## WHAT IS BEING ASKED
In the data below, find the line that contains "have hnE : n" and the line that contains "nlinarith [mul_le_mul_of_nonneg_left hn'". Copy both, plus every line between them, exactly.
════════════════════
import Summits.AtomisticToContinuum.HydrodynamicLimit.Theorems.CollisionIsometryCLTCollisionalTransferLocalityRhsPointwise
import HarnessLib

/-!
# Deterministic smallness of the Euler-weighted collisional pressure functional on the LLN event
(stub [Rd] `abs_integral_eulerW_pcoll_le_of_lln`, line `hemisphere-affine-slaving`, crux
`CollisionalTransferLocality`, stmt-AtomisticToContinuum-9518)

Helper file (`--supports stmt-AtomisticToContinuum-9518`; registered stub
`abs_integral_eulerW_pcoll_le_of_lln`) of the line lead, equilibrium-rung infrastructure (Rhs side,
deterministic core). Given `e > 0` there is `ε' > 0`, depending only on `(θ, σ, K, η₁, C₁, e)` and
on a continuity modulus of `Z = hsCompressibility` at `σ³`, such that on every dilute configuration
(`ρ̄σ³ ≤ η₁`) whose block fields are `ε'`-close in `L²(𝕋³)` to `(1, 0, 3θ/2)`,
`|∫ₓ eulerW · p_c(ρ̄, θ̄)| ≤ e`, for test fields with `|div ψ|, |∇χ| ≤ C₁` and `∫ div ψ = 0`.

Proof. Since `∫ div ψ = 0`, `∫ eulerW·p_c = ∫ (eulerW·p_c − div ψ · θ (Z(σ³) − 1))` (also when the
integrand is not integrable: then both Bochner integrals vanish). The pointwise stub [Rp]
(`abs_eulerW_pcoll_sub_le_pointwise`) bounds the new integrand by
`C₁ [(2/3) K η₁ |Ē − 3θ/2| + (K σ³/3) |m̄|² + θ |Z(ρ̄σ³) − Z(σ³)|] + 2 C₁ K σ³ |m̄| Ē`, and this is
dominated POINTWISE by an affine function `A₀ + A₁ q` of the LLN integrand
`q = (ρ̄ − 1)² + |m̄|² + (Ē − 3θ/2)²`: `|t| ≤ δ + t²/δ`, `|m̄| Ē ≤ q + (3θ/2)(δ + |m̄|²/δ)`, and —
the only analytic input — `|Z(ρ̄σ³) − Z(σ³)| ≤ e₀ + M (ρ̄ − 1)²` with `M = K(η₁ + σ³) σ⁶ / r²`,
`r` a continuity radius of `Z` at `σ³` for `e₀` (inside the radius the difference is `< e₀`,
outside it is `≤ K(η₁ + σ³) ≤ M (ρ̄ − 1)²`: a pointwise Chebyshev alternative). Integrating over
the probability space `𝕋³` gives `A₀ + A₁ ε'`, and the constants are chosen in the order
`e₀ → r → δ → ε'` so that each of `C₁ θ e₀`, `δ·(…)`, `A₁ ε'` is `≤ e/4`. Folklore; nothing
is cited.
-/

namespace Summit.AtomisticToContinuum.HydrodynamicLimit.Theorems.HemisphereAffineSlaving

open scoped BigOperators Topology Classical ENNReal InnerProductSpace
open Filter Set Function MeasureTheory

noncomputable section

open Literature.MathematicalPhysics.KineticTheory (T3 V3 hsCompressibility)

/-- `a · e/(4(a+1)) ≤ e/4` for `a, e ≥ 0`. [folklore] -/
theorem mul_quarter_div_le {a e : ℝ} (ha : 0 ≤ a) (he : 0 ≤ e) :
    a * (e / (4 * (a + 1))) ≤ e / 4 := by
  rw [mul_div_assoc', div_le_div_iff₀ (by positivity) (by positivity)]
  nlinarith

/-- `|t| ≤ δ + ι t²` when `δ > 0`, `δ ι = 1`. [folklore] -/
theorem abs_le_delta_add {δ ι t : ℝ} (hδ : 0 < δ) (hδι : δ * ι = 1) : |t| ≤ δ + ι * t ^ 2 := by
  have h1 : δ * ι * t ^ 2 = t ^ 2 := by rw [hδι, one_mul]
  have key : 0 ≤ δ * (δ + ι * t ^ 2 - |t|) := by
    nlinarith [sq_nonneg (|t| - δ), sq_abs t, abs_nonneg t]
  have := (mul_nonneg_iff_of_pos_left hδ).1 key
  linarith

/-- Scalar core of [Rd]: the pointwise bound of [Rp] is dominated by an affine function of the
LLN integrand `q = d² + n² + t²` (`t = E − 3θ/2`, `n = |m̄|`, `d = ρ̄ − 1`), given
`|dZ| ≤ e₀ + M d²`. [folklore] -/
theorem rd_core_le {C₁ K η₁ σ3 θ δ ι e₀ M t n d dZ E : ℝ} (hC₁ : 0 ≤ C₁) (hK : 0 ≤ K)
    (hη₁ : 0 ≤ η₁) (hσ3 : 0 ≤ σ3) (hθ : 0 ≤ θ) (hδ : 0 < δ) (hδι : δ * ι = 1) (hM : 0 ≤ M)
    (hn : 0 ≤ n) (hE : E = t + 3 / 2 * θ) (hdZ : |dZ| ≤ e₀ + M * d ^ 2) :
    C₁ * (2 / 3 * K * η₁ * |t| + K * σ3 / 3 * n ^ 2 + θ * |dZ|) + 2 * C₁ * K * σ3 * (n * E) ≤
      (δ * (2 / 3 * C₁ * K * η₁ + 3 * C₁ * K * σ3 * θ) + C₁ * θ * e₀) +
        (C₁ * (2 / 3 * K * η₁ * ι + K * σ3 / 3 + θ * M) + 2 * C₁ * K * σ3 * (1 + 3 / 2 * θ * ι)) *
          (d ^ 2 + n ^ 2 + t ^ 2) := by
  have hι : 0 ≤ ι := by nlinarith
  have ht : |t| ≤ δ + ι * (d ^ 2 + n ^ 2 + t ^ 2) := by
    have h := abs_le_delta_add (t := t) hδ hδι
    nlinarith [sq_nonneg d, sq_nonneg n]
  have hn' : n ≤ δ + ι * (d ^ 2 + n ^ 2 + t ^ 2) := by
    have h := abs_le_delta_add (t := n) hδ hδι
    rw [abs_of_nonneg hn] at h
    nlinarith [sq_nonneg d, sq_nonneg t]
  have hn2 : n ^ 2 ≤ d ^ 2 + n ^ 2 + t ^ 2 := by nlinarith [sq_nonneg d, sq_nonneg t]
  have hnt : n * |t| ≤ d ^ 2 + n ^ 2 + t ^ 2 := by
    nlinarith [sq_nonneg (n - |t|), sq_abs t, sq_nonneg d]
  have hdZ' : |dZ| ≤ e₀ + M * (d ^ 2 + n ^ 2 + t ^ 2) := by
    nlinarith [mul_le_mul_of_nonneg_left (by nlinarith [sq_nonneg n, sq_nonneg t] :
      d ^ 2 ≤ d ^ 2 + n ^ 2 + t ^ 2) hM]
  have hnE : n * E ≤ (d ^ 2 + n ^ 2 + t ^ 2) + 3 / 2 * θ * (δ + ι * (d ^ 2 + n ^ 2 + t ^ 2)) := by
    rw [hE]
    have h1 : n * t ≤ n * |t| := mul_le_mul_of_nonneg_left (le_abs_self t) hn
    nlinarith [mul_le_mul_of_nonneg_left hn' (by positivity : (0 : ℝ) ≤ 3 / 2 * θ)]
  have c1 := mul_le_mul_of_nonneg_left ht (by positivity : (0 : ℝ) ≤ C₁ * (2 / 3 * K * η₁))
  have c2 := mul_le_mul_of_nonneg_left hn2 (by positivity : (0 : ℝ) ≤ C₁ * (K * σ3 / 3))
  have c3 := mul_le_mul_of_nonneg_left hdZ' (by positivity : (0 : ℝ) ≤ C₁ * θ)
  have c4 := mul_le_mul_of_nonneg_left hnE (by positivity : (0 : ℝ) ≤ 2 * C₁ * K * σ3)
  nlinarith [c1, c2, c3, c4]

/-- The pointwise Chebyshev alternative for the compressibility factor: given the linear window
`|Z(η) − 1| ≤ K η` on `[0, η_Z] ∋ η₁, σ³` and continuity of `Z` at `σ³`, for every `e₀ > 0` there
is `M ≥ 0` with `|Z(ρσ³) − Z(σ³)| ≤ e₀ + M (ρ − 1)²` for all `0 ≤ ρ`, `ρσ³ ≤ η₁`. [folklore] -/
theorem exists_abs_hsCompressibility_sub_le {σ K ηZ η₁ : ℝ} (hσ : 0 < σ) (hK : 0 ≤ K)
    (hη₁ : 0 < η₁) (hη₁Z : η₁ ≤ ηZ) (hσZ : σ ^ 3 ≤ ηZ)
    (hZ : ∀ η : ℝ, 0 ≤ η → η ≤ ηZ → |hsCompressibility η - 1| ≤ K * η)
    (hZc : ContinuousAt hsCompressibility (σ ^ 3)) {e₀ : ℝ} (he₀ : 0 < e₀) :
    ∃ M : ℝ, 0 ≤ M ∧ ∀ ρ : ℝ, 0 ≤ ρ → ρ * σ ^ 3 ≤ η₁ →
      |hsCompressibility (ρ * σ ^ 3) - hsCompressibility (σ ^ 3)| ≤ e₀ + M * (ρ - 1) ^ 2 := by
  have hσ3 : 0 < σ ^ 3 := pow_pos hσ 3
  obtain ⟨r, hr, hrZ⟩ := Metric.continuousAt_iff.1 hZc e₀ he₀
  refine ⟨K * (η₁ + σ ^ 3) * (σ ^ 3) ^ 2 / r ^ 2, by positivity, fun ρ hρ hρd => ?_⟩
  · by_cases h : |ρ * σ ^ 3 - σ ^ 3| < r
    · have h1 : |hsCompressibility (ρ * σ ^ 3) - hsCompressibility (σ ^ 3)| < e₀ := by
        have := hrZ (by rwa [Real.dist_eq])
        rwa [Real.dist_eq] at this
      have h2 : 0 ≤ K * (η₁ + σ ^ 3) * (σ ^ 3) ^ 2 / r ^ 2 * (ρ - 1) ^ 2 := by positivity
      linarith
    · replace h := not_lt.1 h
      have h1 : |hsCompressibility (ρ * σ ^ 3) - hsCompressibility (σ ^ 3)| ≤ K * (η₁ + σ ^ 3) := by
        calc |hsCompressibility (ρ * σ ^ 3) - hsCompressibility (σ ^ 3)|
            = |(hsCompressibility (ρ * σ ^ 3) - 1) - (hsCompressibility (σ ^ 3) - 1)| := by ring_nf
          _ ≤ |hsCompressibility (ρ * σ ^ 3) - 1| + |hsCompressibility (σ ^ 3) - 1| := abs_sub _ _
          _ ≤ K * (ρ * σ ^ 3) + K * σ ^ 3 :=
              add_le_add (hZ _ (by positivity) (hρd.trans hη₁Z)) (hZ _ hσ3.le hσZ)
          _ ≤ K * η₁ + K * σ ^ 3 := by gcongr
          _ = K * (η₁ + σ ^ 3) := by ring
      have h2 : r ^ 2 ≤ (σ ^ 3) ^ 2 * (ρ - 1) ^ 2 := by
        calc r ^ 2 ≤ |ρ * σ ^ 3 - σ ^ 3| ^ 2 := pow_le_pow_left₀ hr.le h 2
          _ = (σ ^ 3) ^ 2 * (ρ - 1) ^ 2 := by rw [sq_abs]; ring
      have h3 : 1 ≤ (σ ^ 3) ^ 2 * (ρ - 1) ^ 2 / r ^ 2 := by
        rw [le_div_iff₀ (by positivity)]; linarith
      calc |hsCompressibility (ρ * σ ^ 3) - hsCompressibility (σ ^ 3)|
          ≤ K * (η₁ + σ ^ 3) * 1 := by rw [mul_one]; exact h1
        _ ≤ K * (η₁ + σ ^ 3) * ((σ ^ 3) ^ 2 * (ρ - 1) ^ 2 / r ^ 2) :=
            mul_le_mul_of_nonneg_left h3 (by positivity)
        _ = K * (η₁ + σ ^ 3) * (σ ^ 3) ^ 2 / r ^ 2 * (ρ - 1) ^ 2 := by
            field_simp
        _ ≤ e₀ + K * (η₁ + σ ^ 3) * (σ ^ 3) ^ 2 / r ^ 2 * (ρ - 1) ^ 2 := le_add_of_nonneg_left he₀.le

/-- **[Rd] Registered stub `abs_integral_eulerW_pcoll_le_of_lln`** of crux
stmt-AtomisticToContinuum-9518 (line hemisphere-affine-slaving, equilibrium rung, Rhs side):
deterministic smallness of `∫ₓ eulerW · p_c(ρ̄, θ̄)` on dilute configurations whose block fields
are `ε'`-close in `L²(𝕋³)` to `(1, 0, 3θ/2)`, for test fields with `|div ψ|, |∇χ| ≤ C₁`,
`∫ div ψ = 0`. Centre by `div ψ · θ (Z(σ³) − 1)` (integral zero), bound pointwise by [Rp] and
then by the affine function `A₀ + A₁ q` of the LLN integrand (`rd_core_le`, with the pointwise
Chebyshev alternative `exists_abs_hsCompressibility_sub_le` for the compressibility factor),
integrate over the probability space `𝕋³`, and choose `e₀ → δ → ε'` so that
`A₀ + A₁ ε' ≤ 3e/4`. [folklore] -/
theorem abs_integral_eulerW_pcoll_le_of_lln : ∀ (θ σ K ηZ η₁ C₁ : ℝ), 0 < θ → 0 < σ → 0 ≤ K → 0 < η₁ → η₁ ≤ ηZ → σ ^ 3 ≤ ηZ → 0 ≤ C₁ → (∀ η : ℝ, 0 ≤ η → η ≤ ηZ → |Literature.MathematicalPhysics.KineticTheory.hsCompressibility η - 1| ≤ K * η) → ContinuousAt Literature.MathematicalPhysics.KineticTheory.hsCompressibility (σ ^ 3) → ∀ e : ℝ, 0 < e → ∃ ε' : ℝ, 0 < ε' ∧ ∀ (φ : ℕ → T3 → ℝ) (N : ℕ), Continuous (φ N) → (∀ y, 0 ≤ φ N y) → ∀ (ψ : ℝ → T3 → V3) (χ : ℝ → T3 → ℝ) (s : ℝ), Continuous (fun y => divPsi ψ s y) → (∀ y, |divPsi ψ s y| ≤ C₁) → (∀ y a, |gradChi χ s y a| ≤ C₁) → ∫ y, divPsi ψ s y = 0 → ∀ w : Cfg N, (∀ x, rhoB φ N w x * σ ^ 3 ≤ η₁) → ∫ x, ((rhoB φ N w x - 1) ^ 2 + ‖mB φ N w x‖ ^ 2 + (EB φ N w x - 3 / 2 * θ) ^ 2) ≤ ε' → |∫ x, eulerW ψ χ φ N s w x * pcoll σ (rhoB φ N w x) (thetaB φ N w x)| ≤ e := by
  intro θ σ K ηZ η₁ C₁ hθ hσ hK hη₁ hη₁Z hσZ hC₁ hZ hZc e he
  have hσ3 : 0 < σ ^ 3 := pow_pos hσ 3
  -- the constants, in the order `e₀ → (r, M) → δ → A₁ → ε'`
  obtain ⟨e₀, he₀, he₀b⟩ : ∃ e₀ : ℝ, 0 < e₀ ∧ C₁ * θ * e₀ ≤ e / 4 :=
    ⟨e / (4 * (C₁ * θ + 1)), by positivity, mul_quarter_div_le (by positivity) he.le⟩
  obtain ⟨M, hM0, hM⟩ :=
    exists_abs_hsCompressibility_sub_le (η₁ := η₁) hσ hK hη₁ hη₁Z hσZ hZ hZc he₀
  obtain ⟨δ, hδ, hδb⟩ : ∃ δ : ℝ, 0 < δ ∧
      δ * (2 / 3 * C₁ * K * η₁ + 3 * C₁ * K * σ ^ 3 * θ) ≤ e / 4 :=
    ⟨e / (4 * (2 / 3 * C₁ * K * η₁ + 3 * C₁ * K * σ ^ 3 * θ + 1)), by positivity, by
      rw [mul_comm]; exact mul_quarter_div_le (by positivity) he.le⟩
  obtain ⟨A₁, hA₁0, hA₁⟩ : ∃ A₁ : ℝ, 0 ≤ A₁ ∧
      A₁ = C₁ * (2 / 3 * K * η₁ * δ⁻¹ + K * σ ^ 3 / 3 + θ * M) +
        2 * C₁ * K * σ ^ 3 * (1 + 3 / 2 * θ * δ⁻¹) :=
    ⟨_, by positivity, rfl⟩
  refine ⟨e / (4 * (A₁ + 1)), by positivity, ?_⟩
  intro φ N hφc hφ0 ψ χ s hDc hD hG hD0 w hdil hL2
  -- pointwise domination of the centred integrand by `A₀ + A₁ q`
  have hpt : ∀ x, ‖eulerW ψ χ φ N s w x * pcoll σ (rhoB φ N w x) (thetaB φ N w x) -
      divPsi ψ s x * (θ * (hsCompressibility (σ ^ 3) - 1))‖ ≤
      (δ * (2 / 3 * C₁ * K * η₁ + 3 * C₁ * K * σ ^ 3 * θ) + C₁ * θ * e₀) +
        A₁ * ((rhoB φ N w x - 1) ^ 2 + ‖mB φ N w x‖ ^ 2 + (EB φ N w x - 3 / 2 * θ) ^ 2) := by
    intro x
    rw [Real.norm_eq_abs, hA₁]
    exact (abs_eulerW_pcoll_sub_le_pointwise θ σ K ηZ η₁ C₁ hθ hσ hK hη₁ hη₁Z hσZ hC₁ hZ φ N hφ0
      ψ χ s hD hG w x (hdil x)).trans (rd_core_le hC₁ hK hη₁.le hσ3.le hθ.le hδ
        (mul_inv_cancel₀ hδ.ne') hM0 (norm_nonneg (mB φ N w x))
        (by ring : EB φ N w x = EB φ N w x - 3 / 2 * θ + 3 / 2 * θ)
        (hM (rhoB φ N w x) (rhoB_nonneg hφ0) (hdil x)))
  -- integrability of the dominating function and of the centring term
  have hq : Continuous fun x =>
      (rhoB φ N w x - 1) ^ 2 + ‖mB φ N w x‖ ^ 2 + (EB φ N w x - 3 / 2 * θ) ^ 2 := by
    simp only [rhoB_eq, mB_eq, EB_eq]
    fun_prop
  have hqi := hq.integrable_unitAddTorus
  have hG' : Integrable (fun x => divPsi ψ s x * (θ * (hsCompressibility (σ ^ 3) - 1))) :=
    hDc.integrable_unitAddTorus.mul_const _
  have hG0 : ∫ x, divPsi ψ s x * (θ * (hsCompressibility (σ ^ 3) - 1)) = 0 := by
    rw [integral_mul_const, hD0, zero_mul]
  by_cases hF : Integrable (fun x => eulerW ψ χ φ N s w x * pcoll σ (rhoB φ N w x) (thetaB φ N w x))
  swap
  · rw [integral_undef hF, abs_zero]
    exact he.le
  have key : ∫ x, eulerW ψ χ φ N s w x * pcoll σ (rhoB φ N w x) (thetaB φ N w x) =
      ∫ x, (eulerW ψ χ φ N s w x * pcoll σ (rhoB φ N w x) (thetaB φ N w x) -
        divPsi ψ s x * (θ * (hsCompressibility (σ ^ 3) - 1))) := by
    rw [integral_sub hF hG', hG0, sub_zero]
  rw [key]
  calc |∫ x, (eulerW ψ χ φ N s w x * pcoll σ (rhoB φ N w x) (thetaB φ N w x) -
        divPsi ψ s x * (θ * (hsCompressibility (σ ^ 3) - 1)))|
      = ‖∫ x, (eulerW ψ χ φ N s w x * pcoll σ (rhoB φ N w x) (thetaB φ N w x) -
        divPsi ψ s x * (θ * (hsCompressibility (σ ^ 3) - 1)))‖ := (Real.norm_eq_abs _).symm
    _ ≤ ∫ x, ((δ * (2 / 3 * C₁ * K * η₁ + 3 * C₁ * K * σ ^ 3 * θ) + C₁ * θ * e₀) +
        A₁ * ((rhoB φ N w x - 1) ^ 2 + ‖mB φ N w x‖ ^ 2 + (EB φ N w x - 3 / 2 * θ) ^ 2)) :=
        norm_integral_le_of_norm_le ((integrable_const _).add (hqi.const_mul A₁)) (ae_of_all _ hpt)
    _ = (δ * (2 / 3 * C₁ * K * η₁ + 3 * C₁ * K * σ ^ 3 * θ) + C₁ * θ * e₀) +
        A₁ * ∫ x, ((rhoB φ N w x - 1) ^ 2 + ‖mB φ N w x‖ ^ 2 + (EB φ N w x - 3 / 2 * θ) ^ 2) := by
        rw [integral_add (integrable_const _) (hqi.const_mul A₁), integral_const, integral_const_mul,
          probReal_univ, one_smul]
    _ ≤ (δ * (2 / 3 * C₁ * K * η₁ + 3 * C₁ * K * σ ^ 3 * θ) + C₁ * θ * e₀) +
        A₁ * (e / (4 * (A₁ + 1))) := by gcongr
    _ ≤ e := by linarith [mul_quarter_div_le hA₁0 he.le]

end

end Summit.AtomisticToContinuum.HydrodynamicLimit.Theorems.HemisphereAffineSlaving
════════════════════
## ANSWER TO THE PROBLEM
  have hnE : n * E ≤ (d ^ 2 + n ^ 2 + t ^ 2) + 3 / 2 * θ * (δ + ι * (d ^ 2 + n ^ 2 + t ^ 2)) := by
    rw [hE]
    have h1 : n * t ≤ n * |t| := mul_le_mul_of_nonneg_left (le_abs_self t) hn
    nlinarith [mul_le_mul_of_nonneg_left hn' (by positivity : (0 : ℝ) ≤ 3 / 2 * θ)]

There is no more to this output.